• **TASK BRIEF**: Look below for the line that has "have hI0 : 0". Set down the lines from there through the line that has "rwa [ENNReal.toReal_add hA", exactly as written.

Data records
=======
import Summits.QuantumFields.YangMills.Theorems.ColdStartUniversalityLatticeLangevinUniquenessVec
import HarnessLib

/-!
# Route `ColdStartUniversality` (rung input (M) groundwork, crux K_A1 stmt-QuantumFields-24809): continuous dependence
# on the initial datum for Lipschitz SDE systems driven by a Brownian vector — bounded solutions, `L²(sup)` form

Helper file (seat `ym-line-csu-p1`).  For the vector systems `dX_i = b_i(X) dt + Σₙ σ_{i n}(X) dW^{c i n}` of
`…ColdStartSolutionsExistVecPicard` (globally Lipschitz coefficients), two coordinatewise progressive, a.s. continuous, a.s.
bounded solutions `Y`, `Y'` on one probability space, driven by the same Brownian vector, started at `x₀`, `x₀'`, satisfy

  `E[sup_{s≤t} |Y_s − Y'_s|²] ≤ 2 |x₀ − x₀'|² · exp(2 C_T t)`   (`t ≤ T`, `C_T` the constant of `vecPicard_contraction`)

(`vecSDE_lintegral_iSup_sub_sq_le`).  Proof: the Picard step from the COMMON start `x₀` applied to `Y'` is `Y' − (x₀' − x₀)`
a.s., so `vecPicard_contraction` bounds `E sup |Y − Y' + (x₀' − x₀)|²` by `C_T E∫₀ᵗ|Y − Y'|²`; then Gronwall's lemma with
forcing (`lintegral_iSup_sq_le_gronwall`, the `ℝ≥0∞` packaging of the tree's `gronwall_of_le_integral`, RY Appendix §1).
This is the Feller-continuity input of the Markov-semigroup route (Doob's theorem) to the rung's open input (M); it also
re-proves pathwise uniqueness (`x₀ = x₀'`).  No definition, no sorry.  RECORD-rung R3 plumbing; nothing here bears on the mass gap. -/

set_option autoImplicit false

noncomputable section

namespace Summit.QuantumFields.YangMills.Theorems.ColdStartUniversality

open MeasureTheory ProbabilityTheory Filter Topology Finset
open scoped NNReal ENNReal BigOperators
open Literature.Probability.Process Literature.Analysis.FunctionSpaces

section Gronwall

variable {Ω : Type*} {mΩ : MeasurableSpace Ω} {P : Measure Ω}

/-- **Gronwall with forcing, `ℝ≥0∞` packaging** (RY Appendix §1): if `D` is jointly measurable, a.s. bounded, and
`E[sup_{s≤t} D_s²] ≤ A + C · E∫₀ᵗ D_r² dr` for `t ≤ T` with finite `A`, `C`, then
`E[sup_{s≤t} D_s²] ≤ A · exp(C t)` for `t ≤ T`. [cite: RevuzYor1999, Appendix §1 (Gronwall's lemma)] -/
theorem lintegral_iSup_sq_le_gronwall [IsFiniteMeasure P] {D : ℝ≥0 → Ω → ℝ}
    (hD : Measurable (fun p : ℝ≥0 × Ω => D p.1 p.2)) {M : ℝ} (hM : ∀ᵐ ω ∂P, ∀ s, |D s ω| ≤ M)
    {T : ℝ≥0} {A C : ℝ≥0∞} (hA : A ≠ ∞) (hC : C ≠ ∞)
    (hle : ∀ t ≤ T, ∫⁻ ω, ⨆ s ∈ Set.Iic t, ENNReal.ofReal (D s ω ^ 2) ∂P ≤
      A + C * ∫⁻ ω, (∫⁻ r in Set.Icc (0 : ℝ) t, ENNReal.ofReal (D r.toNNReal ω ^ 2)) ∂P) :
    ∀ t ≤ T, ∫⁻ ω, ⨆ s ∈ Set.Iic t, ENNReal.ofReal (D s ω ^ 2) ∂P ≤
      A * ENNReal.ofReal (Real.exp (C.toReal * t)) := by
  set Φ : ℝ≥0 → ℝ≥0∞ := fun t => ∫⁻ ω, ⨆ s ∈ Set.Iic t, ENNReal.ofReal (D s ω ^ 2) ∂P with hΦ
  have hΦmono : Monotone Φ := fun t t' h =>
    lintegral_mono fun ω => biSup_mono fun s (hs : s ∈ Set.Iic t) => Set.mem_Iic.2 (hs.trans h)
  have hΦbdd : ∀ t, Φ t ≤ ENNReal.ofReal (M ^ 2) * P Set.univ := by
    intro t
    calc Φ t ≤ ∫⁻ _, ENNReal.ofReal (M ^ 2) ∂P := by
          refine lintegral_mono_ae (hM.mono fun ω hω => iSup₂_le fun s _ => ?_)
          refine ENNReal.ofReal_le_ofReal ?_
          have h1 := hω s
          have h2 : |D s ω| ^ 2 ≤ M ^ 2 := pow_le_pow_left₀ (abs_nonneg _) h1 2
          rwa [sq_abs] at h2
      _ = ENNReal.ofReal (M ^ 2) * P Set.univ := lintegral_const _
  have hΦfin : ∀ t, Φ t < ∞ := fun t =>
    (hΦbdd t).trans_lt (ENNReal.mul_lt_top ENNReal.ofReal_lt_top (measure_lt_top _ _))
  have hmeas2 : Measurable (fun q : Ω × ℝ => ENNReal.ofReal (D q.2.toNNReal q.1 ^ 2)) := by
    have : Measurable (fun q : Ω × ℝ => D q.2.toNNReal q.1) :=
      hD.comp ((measurable_real_toNNReal.comp measurable_snd).prodMk measurable_fst)
    exact (this.pow_const 2).ennreal_ofReal
  have hswap : ∀ t : ℝ≥0, ∫⁻ ω, (∫⁻ r in Set.Icc (0 : ℝ) t, ENNReal.ofReal (D r.toNNReal ω ^ 2)) ∂P ≤
      ∫⁻ r in Set.Icc (0 : ℝ) t, Φ r.toNNReal := by
    intro t
    rw [lintegral_lintegral_swap (hmeas2.aemeasurable)]
    refine lintegral_mono fun r => lintegral_mono fun ω => ?_
    exact le_iSup₂_of_le r.toNNReal (Set.mem_Iic.2 le_rfl) le_rfl
  set φ : ℝ → ℝ := fun r => (Φ r.toNNReal).toReal with hφ
  have hφmono : Monotone φ := fun r r' h =>
    ENNReal.toReal_mono (hΦfin _).ne (hΦmono (Real.toNNReal_le_toNNReal h))
  have hφm : Measurable φ := hφmono.measurable
  have hφ0 : ∀ r, 0 ≤ φ r := fun r => ENNReal.toReal_nonneg
  obtain ⟨Cb, hCb⟩ : ∃ Cb, ∀ r, φ r ≤ Cb :=
    ⟨(ENNReal.ofReal (M ^ 2) * P Set.univ).toReal, fun r => ENNReal.toReal_mono
      (ENNReal.mul_ne_top ENNReal.ofReal_ne_top (measure_ne_top _ _)) (hΦbdd _)⟩
  have hφint : ∀ t : ℝ, IntegrableOn φ (Set.Icc 0 t) := fun t =>
    Measure.integrableOn_of_bounded (M := Cb) measure_Icc_lt_top.ne hφm.aestronglyMeasurable
      (ae_of_all _ fun r => by rw [Real.norm_eq_abs, abs_of_nonneg (hφ0 r)]; exact hCb r)
  -- the integral inequality in real form
  have hkey : ∀ t ∈ Set.Icc 0 (T : ℝ), φ t ≤ A.toReal + C.toReal * ∫ r in (0 : ℝ)..t, φ r := by
    intro t ht
    have ht' : t.toNNReal ≤ T := Real.toNNReal_le_iff_le_coe.2 ht.2
    have h1 := (hle _ ht').trans (add_le_add le_rfl (mul_le_mul' le_rfl (hswap _)))
    rw [Real.coe_toNNReal _ ht.1] at h1
    have h2 : ∫⁻ r in Set.Icc (0 : ℝ) t, Φ r.toNNReal = ENNReal.ofReal (∫ r in (0 : ℝ)..t, φ r) := by
      rw [intervalIntegral.integral_of_le ht.1, ← integral_Icc_eq_integral_Ioc,
        ofReal_integral_eq_lintegral_ofReal (hφint t) (ae_of_all _ fun r => hφ0 r)]
      refine setLIntegral_congr_fun measurableSet_Icc fun r _ => ?_
      rw [hφ, ENNReal.ofReal_toReal (hΦfin _).ne]
    rw [h2] at h1
    have hI0 : 0 ≤ ∫ r in (0 : ℝ)..t, φ r := intervalIntegral.integral_nonneg ht.1 fun r _ => hφ0 r
    have h3 := ENNReal.toReal_mono (ENNReal.add_ne_top.2 ⟨hA, ENNReal.mul_ne_top hC ENNReal.ofReal_ne_top⟩) h1
    rwa [ENNReal.toReal_add hA (ENNReal.mul_ne_top hC ENNReal.ofReal_ne_top), ENNReal.toReal_mul,
      ENNReal.toReal_ofReal hI0] at h3
  have hgr := gronwall_of_le_integral (a := A.toReal) (b := C.toReal) ENNReal.toReal_nonneg T.coe_nonneg hφm
    (fun r _ => hφ0 r) ⟨Cb, fun r _ => hCb r⟩ hkey
  intro t ht
  have h1 := hgr t ⟨t.coe_nonneg, NNReal.coe_le_coe.2 ht⟩
  have h2 : φ (t : ℝ) = (Φ t).toReal := by simp only [hφ, Real.toNNReal_coe]
  rw [h2] at h1
  change Φ t ≤ _
  calc Φ t = ENNReal.ofReal ((Φ t).toReal) := (ENNReal.ofReal_toReal (hΦfin t).ne).symm
    _ ≤ ENNReal.ofReal (A.toReal * Real.exp (C.toReal * t)) := ENNReal.ofReal_le_ofReal h1
    _ = A * ENNReal.ofReal (Real.exp (C.toReal * t)) := by
        rw [ENNReal.ofReal_mul ENNReal.toReal_nonneg, ENNReal.ofReal_toReal hA]

end Gronwall

section ContDep

variable {Ω : Type*} {mΩ : MeasurableSpace Ω} {P : Measure Ω} {d : ℕ}
  {W : ℝ≥0 → Ω → (Fin d → ℝ)} {ι κ : Type*} [Fintype ι] [Fintype κ]
  {b : (ι → ℝ) → ι → ℝ} {σ : (ι → ℝ) → ι → κ → ℝ} {c : ι → κ → Fin d} {K : ℝ} {x₀ x₀' : ι → ℝ}

/-- **Continuous dependence on the initial datum in `L²(sup)`** (RY IX §2, the a priori estimate behind Thm (2.1) and the flow
of Thm (2.4)): two bounded solutions of a Lipschitz system driven by the same Brownian vector, from `x₀` and `x₀'`, satisfy
`E[sup_{s≤t} |Y_s − Y'_s|²] ≤ 2|x₀ − x₀'|² exp(2 C_T t)` for `t ≤ T`. [cite: RevuzYor1999, Ch. IX Thm (2.1)] -/
theorem vecSDE_lintegral_iSup_sub_sq_le [IsProbabilityMeasure P] (hW : IsBrownianVec W P) (hK : 0 ≤ K)
    (hb : ∀ x y : ι → ℝ, ∑ i, (b x i - b y i) ^ 2 ≤ K * ∑ i, (x i - y i) ^ 2)
    (hσ : ∀ x y : ι → ℝ, ∑ i, ∑ n, (σ x i n - σ y i n) ^ 2 ≤ K * ∑ i, (x i - y i) ^ 2)
    {Y Y' : ι → ℝ≥0 → Ω → ℝ} {J J' : ι → κ → ℝ≥0 → Ω → ℝ}
    (hYp : ∀ i, IsStronglyProgressive hW.natFiltration (Y i))
    (hYc : ∀ᵐ ω ∂P, ∀ i, Continuous fun t => Y i t ω)
    (hY'p : ∀ i, IsStronglyProgressive hW.natFiltration (Y' i))
    (hY'c : ∀ᵐ ω ∂P, ∀ i, Continuous fun t => Y' i t ω)
    (hJ : ∀ i n, IsItoIntegral (fun s ω => σ (fun j => Y j s ω) i n) (fun s ω => W s ω (c i n)) (J i n)
        hW.natFiltration P)
    (hJ' : ∀ i n, IsItoIntegral (fun s ω => σ (fun j => Y' j s ω) i n) (fun s ω => W s ω (c i n)) (J' i n)
        hW.natFiltration P)
    (hYeq : ∀ᵐ ω ∂P, ∀ (t : ℝ≥0) (i : ι),
      Y i t ω = x₀ i + (∫ s in (0 : ℝ)..t, b (fun j => Y j s.toNNReal ω) i) + ∑ n, J i n t ω)
    (hY'eq : ∀ᵐ ω ∂P, ∀ (t : ℝ≥0) (i : ι),
      Y' i t ω = x₀' i + (∫ s in (0 : ℝ)..t, b (fun j => Y' j s.toNNReal ω) i) + ∑ n, J' i n t ω)
    {M : ℝ} (hbd : ∀ᵐ ω ∂P, ∀ (t : ℝ≥0) (i : ι), |Y i t ω| ≤ M ∧ |Y' i t ω| ≤ M) (T : ℝ≥0) :
    ∀ t ≤ T, ∫⁻ ω, ⨆ s ∈ Set.Iic t, ENNReal.ofReal (∑ i, (Y i s ω - Y' i s ω) ^ 2) ∂P ≤
      ENNReal.ofReal (2 * ∑ i, (x₀ i - x₀' i) ^ 2) *
        ENNReal.ofReal (Real.exp ((2 * ((Fintype.card ι : ℝ≥0∞) * ENNReal.ofReal (2 * T * K) +
          8 * (Fintype.card ι : ℝ≥0∞) * (Fintype.card κ : ℝ≥0∞) ^ 2 * ENNReal.ofReal K)).toReal * t)) := by
  classical
  -- progressive versions of the Itô integrals
  have hJv : ∀ i n, ∃ V : ℝ≥0 → Ω → ℝ,
      IsItoIntegral (fun s ω => σ (fun j => Y j s ω) i n) (fun s ω => W s ω (c i n)) V hW.natFiltration P ∧
        IsStronglyProgressive hW.natFiltration V ∧ ∀ᵐ ω ∂P, ∀ t, V t ω = J i n t ω := fun i n => by
    obtain ⟨V, h1, h2, -, h3⟩ := (hJ i n).exists_isStronglyProgressive
    exact ⟨V, h1, h2, h3⟩
  have hJv' : ∀ i n, ∃ V : ℝ≥0 → Ω → ℝ,
      IsItoIntegral (fun s ω => σ (fun j => Y' j s ω) i n) (fun s ω => W s ω (c i n)) V hW.natFiltration P ∧
        IsStronglyProgressive hW.natFiltration V ∧ ∀ᵐ ω ∂P, ∀ t, V t ω = J' i n t ω := fun i n => by
    obtain ⟨V, h1, h2, -, h3⟩ := (hJ' i n).exists_isStronglyProgressive
    exact ⟨V, h1, h2, h3⟩
  choose JV hJV1 hJV2 hJV3 using hJv
  choose JV' hJV'1 hJV'2 hJV'3 using hJv'
  -- Picard steps from the COMMON start `x₀`
  set V : ι → ℝ≥0 → Ω → ℝ := fun i t ω =>
    x₀ i + timeIntegral (fun s ω => b (fun j => Y j s ω) i) t ω + ∑ n, JV i n t ω with hVdef
  set V' : ι → ℝ≥0 → Ω → ℝ := fun i t ω =>
    x₀ i + timeIntegral (fun s ω => b (fun j => Y' j s ω) i) t ω + ∑ n, JV' i n t ω with hV'def
  have hJVae : ∀ᵐ ω ∂P, ∀ i n t, JV i n t ω = J i n t ω := by
    have h := fun i => (ae_all_iff.2 fun n => hJV3 i n)
    exact (ae_all_iff.2 h).mono fun ω hω i n t => hω i n t
  have hJV'ae : ∀ᵐ ω ∂P, ∀ i n t, JV' i n t ω = J' i n t ω := by
    have h := fun i => (ae_all_iff.2 fun n => hJV'3 i n)
    exact (ae_all_iff.2 h).mono fun ω hω i n t => hω i n t
  have hVY : ∀ᵐ ω ∂P, ∀ (t : ℝ≥0) (i : ι), V i t ω = Y i t ω := by
    filter_upwards [hYeq, hJVae] with ω hω hωJ t i
    rw [hω t i, hVdef]
    simp only [timeIntegral, hωJ]
  have hV'Y' : ∀ᵐ ω ∂P, ∀ (t : ℝ≥0) (i : ι), V' i t ω = Y' i t ω - (x₀' i - x₀ i) := by
    filter_upwards [hY'eq, hJV'ae] with ω hω hωJ t i
    rw [hω t i, hV'def]
    simp only [timeIntegral, hωJ]
    ring
  have hcontr := vecPicard_contraction (x₀ := x₀) hW hK hb hσ hYp hYc hY'p hY'c
    (fun i n => ⟨hJV1 i n, hJV2 i n⟩) (fun i t ω => rfl) (fun i n => ⟨hJV'1 i n, hJV'2 i n⟩)
    (fun i t ω => rfl) T
  -- the difference process
  set D : ℝ≥0 → Ω → ℝ := fun s ω => Real.sqrt (∑ i, (Y i s ω - Y' i s ω) ^ 2) with hDdef
  have hDsq : ∀ s ω, D s ω ^ 2 = ∑ i, (Y i s ω - Y' i s ω) ^ 2 := fun s ω =>
    Real.sq_sqrt (Finset.sum_nonneg fun _ _ => sq_nonneg _)
  have hDm : Measurable (fun p : ℝ≥0 × Ω => D p.1 p.2) := by
    have h : ∀ i, Measurable (fun p : ℝ≥0 × Ω => Y i p.1 p.2 - Y' i p.1 p.2) := fun i =>
      (IsStronglyProgressive.measurable_uncurry (hYp i)).sub (IsStronglyProgressive.measurable_uncurry (hY'p i))
    exact (Finset.measurable_sum _ fun i _ => (h i).pow_const 2).sqrt
  have hDbd : ∀ᵐ ω ∂P, ∀ s, |D s ω| ≤ Real.sqrt (Fintype.card ι * (2 * |M|) ^ 2) := by
    filter_upwards [hbd] with ω hω s
    rw [abs_of_nonneg (Real.sqrt_nonneg _)]
    refine Real.sqrt_le_sqrt ?_
    calc ∑ i, (Y i s ω - Y' i s ω) ^ 2 ≤ ∑ _i : ι, (2 * |M|) ^ 2 := by
          refine Finset.sum_le_sum fun i _ => ?_
          have h1 := (hω s i).1
          have h2 := (hω s i).2
          have h3 : |Y i s ω - Y' i s ω| ≤ 2 * |M| :=
            (abs_sub _ _).trans (by linarith [le_abs_self M])
          rw [← sq_abs]
          exact pow_le_pow_left₀ (abs_nonneg _) h3 2
      _ = Fintype.card ι * (2 * |M|) ^ 2 := by rw [Finset.sum_const, Finset.card_univ, nsmul_eq_mul]
  -- the forced inequality
  set Cc : ℝ≥0∞ := (Fintype.card ι : ℝ≥0∞) * ENNReal.ofReal (2 * T * K) +
      8 * (Fintype.card ι : ℝ≥0∞) * (Fintype.card κ : ℝ≥0∞) ^ 2 * ENNReal.ofReal K with hCc
  have hCc_ne : Cc ≠ ∞ :=
    ENNReal.add_ne_top.2 ⟨ENNReal.mul_ne_top (ENNReal.natCast_ne_top _) ENNReal.ofReal_ne_top,
      ENNReal.mul_ne_top (ENNReal.mul_ne_top (ENNReal.mul_ne_top (by norm_num) (ENNReal.natCast_ne_top _))
        (ENNReal.pow_ne_top (ENNReal.natCast_ne_top _))) ENNReal.ofReal_ne_top⟩
  set a : ℝ := ∑ i, (x₀ i - x₀' i) ^ 2 with ha
  have ha0 : 0 ≤ a := Finset.sum_nonneg fun _ _ => sq_nonneg _
  have hforced : ∀ t ≤ T, ∫⁻ ω, ⨆ s ∈ Set.Iic t, ENNReal.ofReal (D s ω ^ 2) ∂P ≤
      ENNReal.ofReal (2 * a) + (2 * Cc) * ∫⁻ ω, (∫⁻ r in Set.Icc (0 : ℝ) t, ENNReal.ofReal (D r.toNNReal ω ^ 2)) ∂P := by
    intro t ht
    have h1 := hcontr t ht
    -- pointwise: Σ (Y-Y')² ≤ 2 Σ (V-V')² + 2 a
    have hpt : ∀ᵐ ω ∂P, (⨆ s ∈ Set.Iic t, ENNReal.ofReal (D s ω ^ 2)) ≤
        ENNReal.ofReal (2 * a) + 2 * ⨆ s ∈ Set.Iic t, ENNReal.ofReal (∑ i, (V i s ω - V' i s ω) ^ 2) := by
      filter_upwards [hVY, hV'Y'] with ω h h'
      refine iSup₂_le fun s hs => ?_
      have hcoord : ∀ i, (Y i s ω - Y' i s ω) ^ 2 ≤ 2 * (V i s ω - V' i s ω) ^ 2 + 2 * (x₀ i - x₀' i) ^ 2 := by
        intro i
        rw [h s i, h' s i]
        nlinarith [sq_nonneg (Y i s ω - Y' i s ω + 2 * (x₀' i - x₀ i))]
      have hsum : ∑ i, (Y i s ω - Y' i s ω) ^ 2 ≤ 2 * ∑ i, (V i s ω - V' i s ω) ^ 2 + 2 * a := by
        rw [ha, Finset.mul_sum, Finset.mul_sum, ← Finset.sum_add_distrib]
        exact Finset.sum_le_sum fun i _ => hcoord i
      rw [hDsq]
      calc ENNReal.ofReal (∑ i, (Y i s ω - Y' i s ω) ^ 2)
          ≤ ENNReal.ofReal (2 * ∑ i, (V i s ω - V' i s ω) ^ 2 + 2 * a) := ENNReal.ofReal_le_ofReal hsum
        _ = 2 * ENNReal.ofReal (∑ i, (V i s ω - V' i s ω) ^ 2) + ENNReal.ofReal (2 * a) := by
            rw [ENNReal.ofReal_add (by positivity) (by positivity), ENNReal.ofReal_mul zero_le_two,
              ENNReal.ofReal_ofNat]
        _ ≤ 2 * (⨆ s ∈ Set.Iic t, ENNReal.ofReal (∑ i, (V i s ω - V' i s ω) ^ 2)) + ENNReal.ofReal (2 * a) := by
            gcongr
            exact le_iSup₂_of_le s hs le_rfl
        _ = _ := add_comm _ _
    calc ∫⁻ ω, ⨆ s ∈ Set.Iic t, ENNReal.ofReal (D s ω ^ 2) ∂P
        ≤ ∫⁻ ω, (ENNReal.ofReal (2 * a) + 2 * ⨆ s ∈ Set.Iic t, ENNReal.ofReal (∑ i, (V i s ω - V' i s ω) ^ 2)) ∂P :=
          lintegral_mono_ae hpt
      _ = ENNReal.ofReal (2 * a) + 2 * ∫⁻ ω, ⨆ s ∈ Set.Iic t, ENNReal.ofReal (∑ i, (V i s ω - V' i s ω) ^ 2) ∂P := by
          rw [lintegral_add_left measurable_const, lintegral_const, measure_univ, mul_one,
            lintegral_const_mul' _ _ (by norm_num)]
      _ ≤ ENNReal.ofReal (2 * a) + 2 * (Cc * ∫⁻ ω, (∫⁻ r in Set.Icc (0 : ℝ) t,
            ENNReal.ofReal (∑ i, (Y i r.toNNReal ω - Y' i r.toNNReal ω) ^ 2)) ∂P) := by
          gcongr
      _ = _ := by
          rw [mul_assoc]
          congr 2
          simp only [hDsq]
  have hgr := lintegral_iSup_sq_le_gronwall hDm hDbd (T := T) (A := ENNReal.ofReal (2 * a)) (C := 2 * Cc)
    ENNReal.ofReal_ne_top (ENNReal.mul_ne_top (by norm_num) hCc_ne) hforced
  intro t ht
  have h := hgr t ht
  simp only [hDsq] at h
  rw [hCc] at h
  exact h

end ContDep

end Summit.QuantumFields.YangMills.Theorems.ColdStartUniversality

end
=======
• **ANSWER TO THIS PROBLEM**:
    have hI0 : 0 ≤ ∫ r in (0 : ℝ)..t, φ r := intervalIntegral.integral_nonneg ht.1 fun r _ => hφ0 r
    have h3 := ENNReal.toReal_mono (ENNReal.add_ne_top.2 ⟨hA, ENNReal.mul_ne_top hC ENNReal.ofReal_ne_top⟩) h1
    rwa [ENNReal.toReal_add hA (ENNReal.mul_ne_top hC ENNReal.ofReal_ne_top), ENNReal.toReal_mul,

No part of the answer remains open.